First calculates  $A\cdot B+C$  and then biases the exponent by D, interpreted as a 16-bit value. Used in special transcendental function sequences. It should not be used for general code as its special case handling differs from two back-to-back FMA.f32 operations. Equivalent to FMA.f32 back-to-back with RSCALE.f32

Unit FMA.

| Name        | Bits  |
|-------------|-------|
| Source: A   | 0:7   |
| Source: B   | 8:15  |
| Source: C   | 16:23 |
| Source: D   | 24:31 |
| clamp       | 32:33 |
| neg 2       | 34    |
| abs 2       | 35    |
| neg 1       | 36    |
| abs 1       | 37    |
| neg 0       | 38    |
| abs 0       | 39    |
| Destination | 40:47 |
| Opcode      | 48:56 |
| Metadata    | 57:63 |
|             |       |

# Appendix A - Mali Gxx reference

Mali Gxx covers both Bifrost (major 6, 7) and Valhall (major 9). Architecture major 8 did not ship in any products. It was likely an intermediate step in between Bifrost and Valhall, perhaps implementing the Bifrost instruction set with an early version of Valhall's data structures.

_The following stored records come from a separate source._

import Summits.ResolutionOfSingularities.ResolutionOfSingularities.Theorems.MarkedTransferCampaignW46MohWindowSurfaceInstance
import HarnessLib

/-!
# [OURS · L1 W4.6, rung (i)/(all n) — brick 25] Affine `(n+1)`-space and the Fermat atom `z^p + Σ_{i<n} u_i^d`: the singular
# locus is the origin, of embedding dimension `n + 1` (scheme level, EVERY `n ≥ 1`)
# (cell res-hironaka, LADDER-RESOLUTION rung L, D-0089; slot W4.6, seat res-L1-s46-pv-2 gen 4; host route `WildCones`,
# crux `ClassicalRegimes` stmt-ResolutionOfSingularities-16884, `--supports … --as helper`)

HONEST FRAMING. Everything here is OURS: kernel bookkeeping on OUR explicit model (affine space `Spec K[x_0,…,x_n]`, the
polynomial `x_n^p + Σ_{i<n} x_i^d`), generalising res-L1-s46-pv-13's / res-D-pv-029's dimension-3 files
(`…MohWindowSurfaceInstance`, `…ThreefoldsWitness`) to every number of variables; row-001 carriers (`idealOrder`, `sing`,
`IsStandard`) enter as DEFINITIONS. NOTHING here is a statement of H. Hironaka's manuscript [Hironaka2017]; no FACT-LIST
premise. AI review is weaker than expert review.

## Why

Brick 22 (p537008) gives the forced-atom rung WITH A NUMBER in EVERY dimension `n ≥ 1`, but the tree's kernel witnesses
that `Regime.forcedAtom n` is inhabited exist only for `n = 1` (p521837, 𝔸²) and `n = 2` (p522706, 𝔸³). This file is the
scheme half of the witness for EVERY `n`: on `𝔸^{n+1}_K = Spec K[x_0, …, x_n]` the hypersurface exponent
`E = ((x_n^p + Σ_{i<n} x_i^d)·𝒪, p)` with `p < d`, `p ∤ d` has `Sing(E) = {origin}` (every scheme point, closed or not), the
origin is a closed point with regular local ring of embedding dimension `n + 1`, and `E` is standard. (The companion brick
turns this into `Regime.forcedAtom n (𝔸^{n+1}) E` through Cohen coordinates.)

## What is proved (`R = MvPolynomial (Fin (n+1)) K`, `z = X (Fin.last n)`, `u_i = X (Fin.castSucc i)`)

* ring level: `hasseDerivAlong_castSucc_fermat` (`(∂/∂u_i)^{(1)} F = d·u_i^{d−1}`), `originIdeal_le_of_mul_fermat_mem_sq`
  (a prime `P` with `s ∉ P`, `s·F ∈ P²` is the origin; `2 ≤ d`, `p ∤ d`), `mul_fermat_not_mem_originIdeal_pow_succ`
  (`s(0) ≠ 0 ⇒ s·F ∉ 𝔪₀^{p+1}`), `fermat_mem_originIdeal_pow`, `fermat_ne_zero`;
* scheme level on `Zs R = Spec R`: `asIdeal_eq_of_two_le_idealOrder`, `idealOrder_origin` (`= p`), `mem_sing_iff`,
  `sing_subsingleton`, `sing_nonempty`, `mem_closedPoints_origin`, `isStandard`, `smooth_spec`, `isRegularLocalRing_stalk`,
  `ringKrullDim_stalk_origin` (`= n + 1`), `spanFinrank_maximalIdeal_stalk_origin` (`= n + 1`), `maximalIdeal_stalk_origin`,
  `stalkIdeal_eq_span`.

References: res-L1-s46-pv-13 / res-D-pv-029 (the `n = 2` template, cited lemma by lemma), tree `Lib/SpecOrders`
(`shf`, `idealOrder`, `exists_mul_mem_pow_of_le_idealOrder`), `Resolution/OriginLocalRing`, `HasseSchmidt*`;
O. Zariski, P. Samuel, *Commutative Algebra* II, Ch. VIII §1 (orders of ideals). [ZariskiSamuel1960] [folklore]
-/

noncomputable section

-- single-problem summit: the doubled namespace component `ResolutionOfSingularities` is forced
set_option linter.dupNamespace false

open scoped BigOperators Classical
open CategoryTheory AlgebraicGeometry TopologicalSpace IsLocalRing MvPolynomial
open Literature.AlgebraicGeometry.Resolution Scheme.IdealSheafData
open Literature.AlgebraicGeometry.Hironaka2017.SpecOrders
open Literature.AlgebraicGeometry.Hironaka2017.S02Preliminaries
open Literature.AlgebraicGeometry.Hironaka2017

universe u

namespace Summit.ResolutionOfSingularities.ResolutionOfSingularities.Theorems

namespace CampaignW46.AffineFermat

open CampaignW46.SurfacePlane

variable (p : ℕ) (K : Type u) [Field K] (n : ℕ)

/-! ## §1 Ring level -/

/-- `(∂/∂u_i)^{(1)} (z^p + Σ_j u_j^d) = d·u_i^{d−1}` in `K[u_0,…,u_{n−1},z]` (`z = X (Fin.last n)`, `u_i = X i.castSucc`).
[folklore] -/
theorem hasseDerivAlong_castSucc_fermat (d : ℕ) (i : Fin n) :
    (hasseDerivAlong K (Fin.castSucc i)).op 1
        (X (Fin.last n) ^ p + ∑ j : Fin n, X (Fin.castSucc j) ^ d : MvPolynomial (Fin (n + 1)) K) =
      (d : MvPolynomial (Fin (n + 1)) K) * X (Fin.castSucc i) ^ (d - 1) := by
  rw [hasseDerivAlong_op, map_add, map_sum, X_pow_eq_monomial (n := Fin.last n),
    hasseDeriv_monomial_eq_zero_of_not_le, zero_add, Finset.sum_eq_single i]
  · rw [hasseDeriv_X_pow, Nat.choose_one_right]
  · intro j _ hj
    rw [X_pow_eq_monomial, hasseDeriv_monomial_eq_zero_of_not_le]
    intro h
    have h0 := h (Fin.castSucc i)
    simp [Fin.castSucc_inj, hj] at h0
  · intro hi
    exact absurd (Finset.mem_univ i) hi
  · intro h
    have h0 := h (Fin.castSucc i)
    simp at h0

/-- **The derivation step**: for a prime `P ⊆ K[u,z]`, `s ∉ P` and `s·(z^p + Σ u_i^d) ∈ P²`:
`P ⊇ (u_0, …, u_{n−1}, z)`, i.e. `P` is the origin (`2 ≤ d`, `p ∤ d`). [cite: ZariskiSamuel1960, Vol. II Ch. VIII §1 (orders of ideals; kernel bookkeeping on OUR model)] -/
theorem originIdeal_le_of_mul_fermat_mem_sq [CharP K p] {d : ℕ} (h2d : 2 ≤ d) (hd : ¬ p ∣ d)
    {P : Ideal (MvPolynomial (Fin (n + 1)) K)} [hP : P.IsPrime] {s : MvPolynomial (Fin (n + 1)) K} (hs : s ∉ P)
    (h : s * (X (Fin.last n) ^ p + ∑ j : Fin n, X (Fin.castSucc j) ^ d) ∈ P ^ 2) : originIdeal K (n + 1) ≤ P := by
  have hgP : (X (Fin.last n) ^ p + ∑ j : Fin n, X (Fin.castSucc j) ^ d : MvPolynomial (Fin (n + 1)) K) ∈ P :=
    (hP.mem_or_mem (Ideal.pow_le_self two_ne_zero h)).resolve_left hs
  have hx : ∀ i : Fin n, (X (Fin.castSucc i) : MvPolynomial (Fin (n + 1)) K) ∈ P := fun i =>
    X_mem_of_mul_mem_sq K hs h (Fin.castSucc i) (isUnit_natCast p K hd) (by omega)
      (hasseDerivAlong_castSucc_fermat p K n d i)
  have hz : (X (Fin.last n) : MvPolynomial (Fin (n + 1)) K) ∈ P := by
    have hzp : (X (Fin.last n) : MvPolynomial (Fin (n + 1)) K) ^ p ∈ P := by
      have hsum : (∑ j : Fin n, X (Fin.castSucc j) ^ d : MvPolynomial (Fin (n + 1)) K) ∈ P :=
        P.sum_mem fun j _ => Ideal.pow_mem_of_mem P (hx j) d (by omega)
      have h' := Ideal.sub_mem P hgP hsum
      rwa [add_sub_cancel_right] at h'
    exact hP.mem_of_pow_mem p hzp
  rw [originIdeal_eq_span, Ideal.span_le]
  rintro _ ⟨j, rfl⟩
  by_cases hj : j = Fin.last n
  · rw [hj]; exact hz
  · rw [← Fin.castSucc_castPred j hj]; exact hx _

/-- **No `s` with `s(0) ≠ 0` multiplies `z^p + Σ u_i^d` (`p < d`) into `𝔪₀^{p+1}`**: the `z^p`-coefficient of `s·F` is `s(0)`.
[folklore] -/
theorem mul_fermat_not_mem_originIdeal_pow_succ {d : ℕ} (hpd : p < d) {s : MvPolynomial (Fin (n + 1)) K}
    (hs : s ∉ originIdeal K (n + 1)) :
    s * (X (Fin.last n) ^ p + ∑ j : Fin n, X (Fin.castSucc j) ^ d) ∉ originIdeal K (n + 1) ^ (p + 1) := by
  intro h
  rw [originIdeal_eq_idealOfVars, mem_pow_idealOfVars_iff'] at h
  have hc := h (Finsupp.single (Fin.last n) p) (by simp)
  have hsum : coeff (Finsupp.single (Fin.last n) p)
      (s * ∑ j : Fin n, (X (Fin.castSucc j) ^ d : MvPolynomial (Fin (n + 1)) K)) = 0 := by
    rw [Finset.mul_sum, coeff_sum]
    refine Finset.sum_eq_zero fun j _ => ?_
    rw [X_pow_eq_monomial, coeff_mul_monomial', if_neg]
    intro hle
    have := hle (Fin.castSucc j)
    rw [Finsupp.single_eq_same, Finsupp.single_eq_of_ne (Fin.castSucc_lt_last j).ne] at this
    omega
  rw [mul_add, coeff_add, hsum, add_zero, X_pow_eq_monomial, coeff_mul_monomial', if_pos le_rfl, tsub_self,
    mul_one] at hc
  exact hs ((mem_originIdeal_iff K (n + 1)).mpr hc)

/-- `z^p + Σ u_i^d ≠ 0` (`p < d`). [folklore] -/
theorem fermat_ne_zero {d : ℕ} (hpd : p < d) :
    (X (Fin.last n) ^ p + ∑ j : Fin n, X (Fin.castSucc j) ^ d : MvPolynomial (Fin (n + 1)) K) ≠ 0 := by
  intro h
  have h1 := mul_fermat_not_mem_originIdeal_pow_succ p K n hpd (s := 1)
    (fun h1 => (originIdeal.isMaximal (F := K) (n := n + 1)).ne_top ((Ideal.eq_top_iff_one _).mpr h1))
  rw [h, mul_zero] at h1
  exact h1 (zero_mem _)

/-- `z^p + Σ u_i^d ∈ (u, z)^p` for `p ≤ d`. [folklore] -/
theorem fermat_mem_originIdeal_pow {d : ℕ} (hpd : p ≤ d) :
    (X (Fin.last n) ^ p + ∑ j : Fin n, X (Fin.castSucc j) ^ d : MvPolynomial (Fin (n + 1)) K) ∈
      originIdeal K (n + 1) ^ p := by
  have hX : ∀ i : Fin (n + 1), (X i : MvPolynomial (Fin (n + 1)) K) ∈ originIdeal K (n + 1) := fun i => by
    rw [mem_originIdeal_iff, constantCoeff_X]
  exact add_mem (Ideal.pow_mem_pow (hX _) p)
    (Ideal.sum_mem _ fun j _ => Ideal.pow_le_pow_right hpd (Ideal.pow_mem_pow (hX _) d))

/-! ## §2 Scheme level: `Sing = {origin}` on `𝔸^{n+1}_K` -/

/-- **Off the origin the order is `≤ 1`**: a point `𝔓` of `Spec K[u,z]` with `ord_𝔓((z^p + Σ u_i^d)·𝒪) ≥ 2` is the origin
(`2 ≤ d`, `p ∤ d`; every scheme point). [cite: ZariskiSamuel1960, Vol. II Ch. VIII §1 (orders of ideals; kernel bookkeeping on OUR model)] -/
theorem asIdeal_eq_of_two_le_idealOrder [CharP K p] {d : ℕ} (h2d : 2 ≤ d) (hd : ¬ p ∣ d)
    {x : Zs (MvPolynomial (Fin (n + 1)) K)}
    (h : ((2 : ℕ) : ℕ∞) ≤ idealOrder (shf (MvPolynomial (Fin (n + 1)) K)
      (Ideal.span {X (Fin.last n) ^ p + ∑ j : Fin n, X (Fin.castSucc j) ^ d})) x) :
    x.asIdeal = originIdeal K (n + 1) := by
  obtain ⟨s, hs, hsg⟩ := exists_mul_mem_pow_of_le_idealOrder (MvPolynomial (Fin (n + 1)) K)
    (Ideal.span {X (Fin.last n) ^ p + ∑ j : Fin n, X (Fin.castSucc j) ^ d}) x 2 h _ (Ideal.mem_span_singleton_self _)
  haveI := x.isPrime
  exact ((originIdeal.isMaximal (F := K) (n := n + 1)).eq_of_le x.isPrime.ne_top
    (originIdeal_le_of_mul_fermat_mem_sq p K n h2d hd hs hsg)).symm
import Literature.Probability.Percolation.GladkovZiminThreeCopy
import Literature.Probability.Percolation.GladkovZiminKernelMeasure
import HarnessLib

/-!
# The three-copy Gladkov–Zimin kernel inequality for bond percolation laws (`prodBernoulli`)

Topic `Literature/Probability/Percolation`.  Transfer of the finitary three-copy kernel inequality
`DecisionTree.kernel3_classMass_le` (`GladkovZiminThreeCopy.lean`: Gladkov–Zimin, *On Harris–Kleitman type
inequalities*, draft 2024, §5 Thm. 5.1, case `k = 3` [GladkovZimin2024HK]) to the bond-percolation measure
`prodBernoulli w`, exactly as `GladkovZiminKernelMeasure.lean` does for the two-copy inequality:

* **`prodBernoulli_kernel3_labelClass_le`** — for every labelling `lab` of configurations by a preorder,
  monotone under adding open edges, every finite `t` containing all labels, and every triple-supermodular
  kernel `B` (`DecisionTree.TripleSuper (Sym2 V) B`, e.g. by `tripleSuper_of_pointwise`):
  `Σ_{a,b,c ∈ t} B a b c · μ(lab = a) μ(lab = b) μ(lab = c) ≤ Σ_{a ∈ t} B a a a · μ(lab = a)`.

This is the row lemma for the cubic "three-copy GZ rows" of the percolation certificate searches of
`Summits/CriticalPhenomena/PercolationContinuityZ3` (crux `NoHeavyLowerTail`; memo
run/shared/lean/prim/prim-ineq-gen-2/COPOSITIVE-GZ.md): `lab ω` = partition of the marked terminals into open
clusters, `B` a symmetric 3-tensor on the partition lattice satisfying the two endpoint inequalities.

## References
* N. Gladkov, A. Zimin, *On Harris–Kleitman type inequalities*, unpublished draft, September 2024, Thm. 2.3, §5
  Thm. 5.1. [GladkovZimin2024HK]
-/

noncomputable section

namespace Literature.Probability.Percolation

open MeasureTheory Literature.Probability.LatticeModels DecisionTree
open scoped Classical

/-- **Three-copy Gladkov–Zimin kernel inequality for `prodBernoulli`.**  Let `lab` label bond configurations
of a finite vertex type by a preorder, monotonically under adding open edges, let `t` contain every value of
`lab`, and let `B` be triple-supermodular along the cube of edges (`TripleSuper (Sym2 V) B`).  Then, with
`μ = prodBernoulli w`, `Σ_{a,b,c ∈ t} B a b c · μ(lab = a) μ(lab = b) μ(lab = c) ≤ Σ_{a ∈ t} B a a a · μ(lab = a)`.
[cite: GladkovZimin2024HK, §5, Thm. 5.1 (k = 3)] -/
theorem prodBernoulli_kernel3_labelClass_le {V : Type*} [Fintype V]
    (w : Sym2 V → unitInterval) {κ : Type*} [Preorder κ] (lab : BondConfig V → κ)
    (hlab : ∀ ⦃ω ω' : BondConfig V⦄, ω ⊆ ω' → lab ω ≤ lab ω') (t : Finset κ) (ht : ∀ ω, lab ω ∈ t)
    (B : κ → κ → κ → ℝ) (hB : TripleSuper (Sym2 V) B) :
    ∑ a ∈ t, ∑ b ∈ t, ∑ c ∈ t, B a b c *
        ((prodBernoulli w).real {ω | lab ω = a} * (prodBernoulli w).real {ω | lab ω = b} *
          (prodBernoulli w).real {ω | lab ω = c}) ≤
      ∑ a ∈ t, B a a a * (prodBernoulli w).real {ω | lab ω = a} := by
  simp only [prodBernoulli_real_labelClass_eq_classMass]
  exact kernel3_classMass_le Finset.univ (fun e => (w e).2.1) (fun e => (w e).2.2)
    (fun S : Finset (Sym2 V) => lab ↑S) (fun S T hST => hlab (Finset.coe_subset.2 hST)) t
    (fun S _ => ht _) B hB

end Literature.Probability.Percolation

end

| Name       | Codename | Major | Minor |
|------------|----------|-------|-------|
| Mali G71   | Mimir    | 6     | 0     |
| Mali G72   | Heimdall | 6     | 1     |
| Mali G51   | Sigurd   | 7     | 0     |
| Mali G76   | Norr     | 7     | 1     |
| Mali G52   | Gondul   | 7     | 2     |
| Mali G31   | Dvalin   | 7     | 3     |
| Mali G77   | Trym     | 9     | 0     |
| Mali G57   | Natt-A   | 9     | 1     |
| Mali G78   | Borr     | 9     | 2     |
| Mali G57   | Natt-B   | 9     | 3     |
| Mali G68   | Ottr     | 9     | 4     |
| Mali G78AE | Borr-AE  | 9     | 5     |

# **Appendix B - Performance characteristics**

Mali G78 attains the following normalized peak performance, as reported by the Mali Offline Compiler:

- 64 FMA instructions per cycle
- 64 CVT instructions per cycle
- 16 SFU instructions per cycle
- 8 x 32-bit varying channels interpolated per cycle
- 4 texture instructions per cycle
- 1 load/store operation per cycle

64-bit instructions operate at half-speed compared to 32-bit instructions. For example, at most 32 SHADDX.u64 instructions may be executed per normalized cycle, since SHADDX.u64 runs on the CVT unit.

Depending on the cache hit rate, instructions accessing memory can be significantly slower than reported here. Depending on the exact texture instruction issued and the corresponding sampler state, texture instructions can be additionally slower.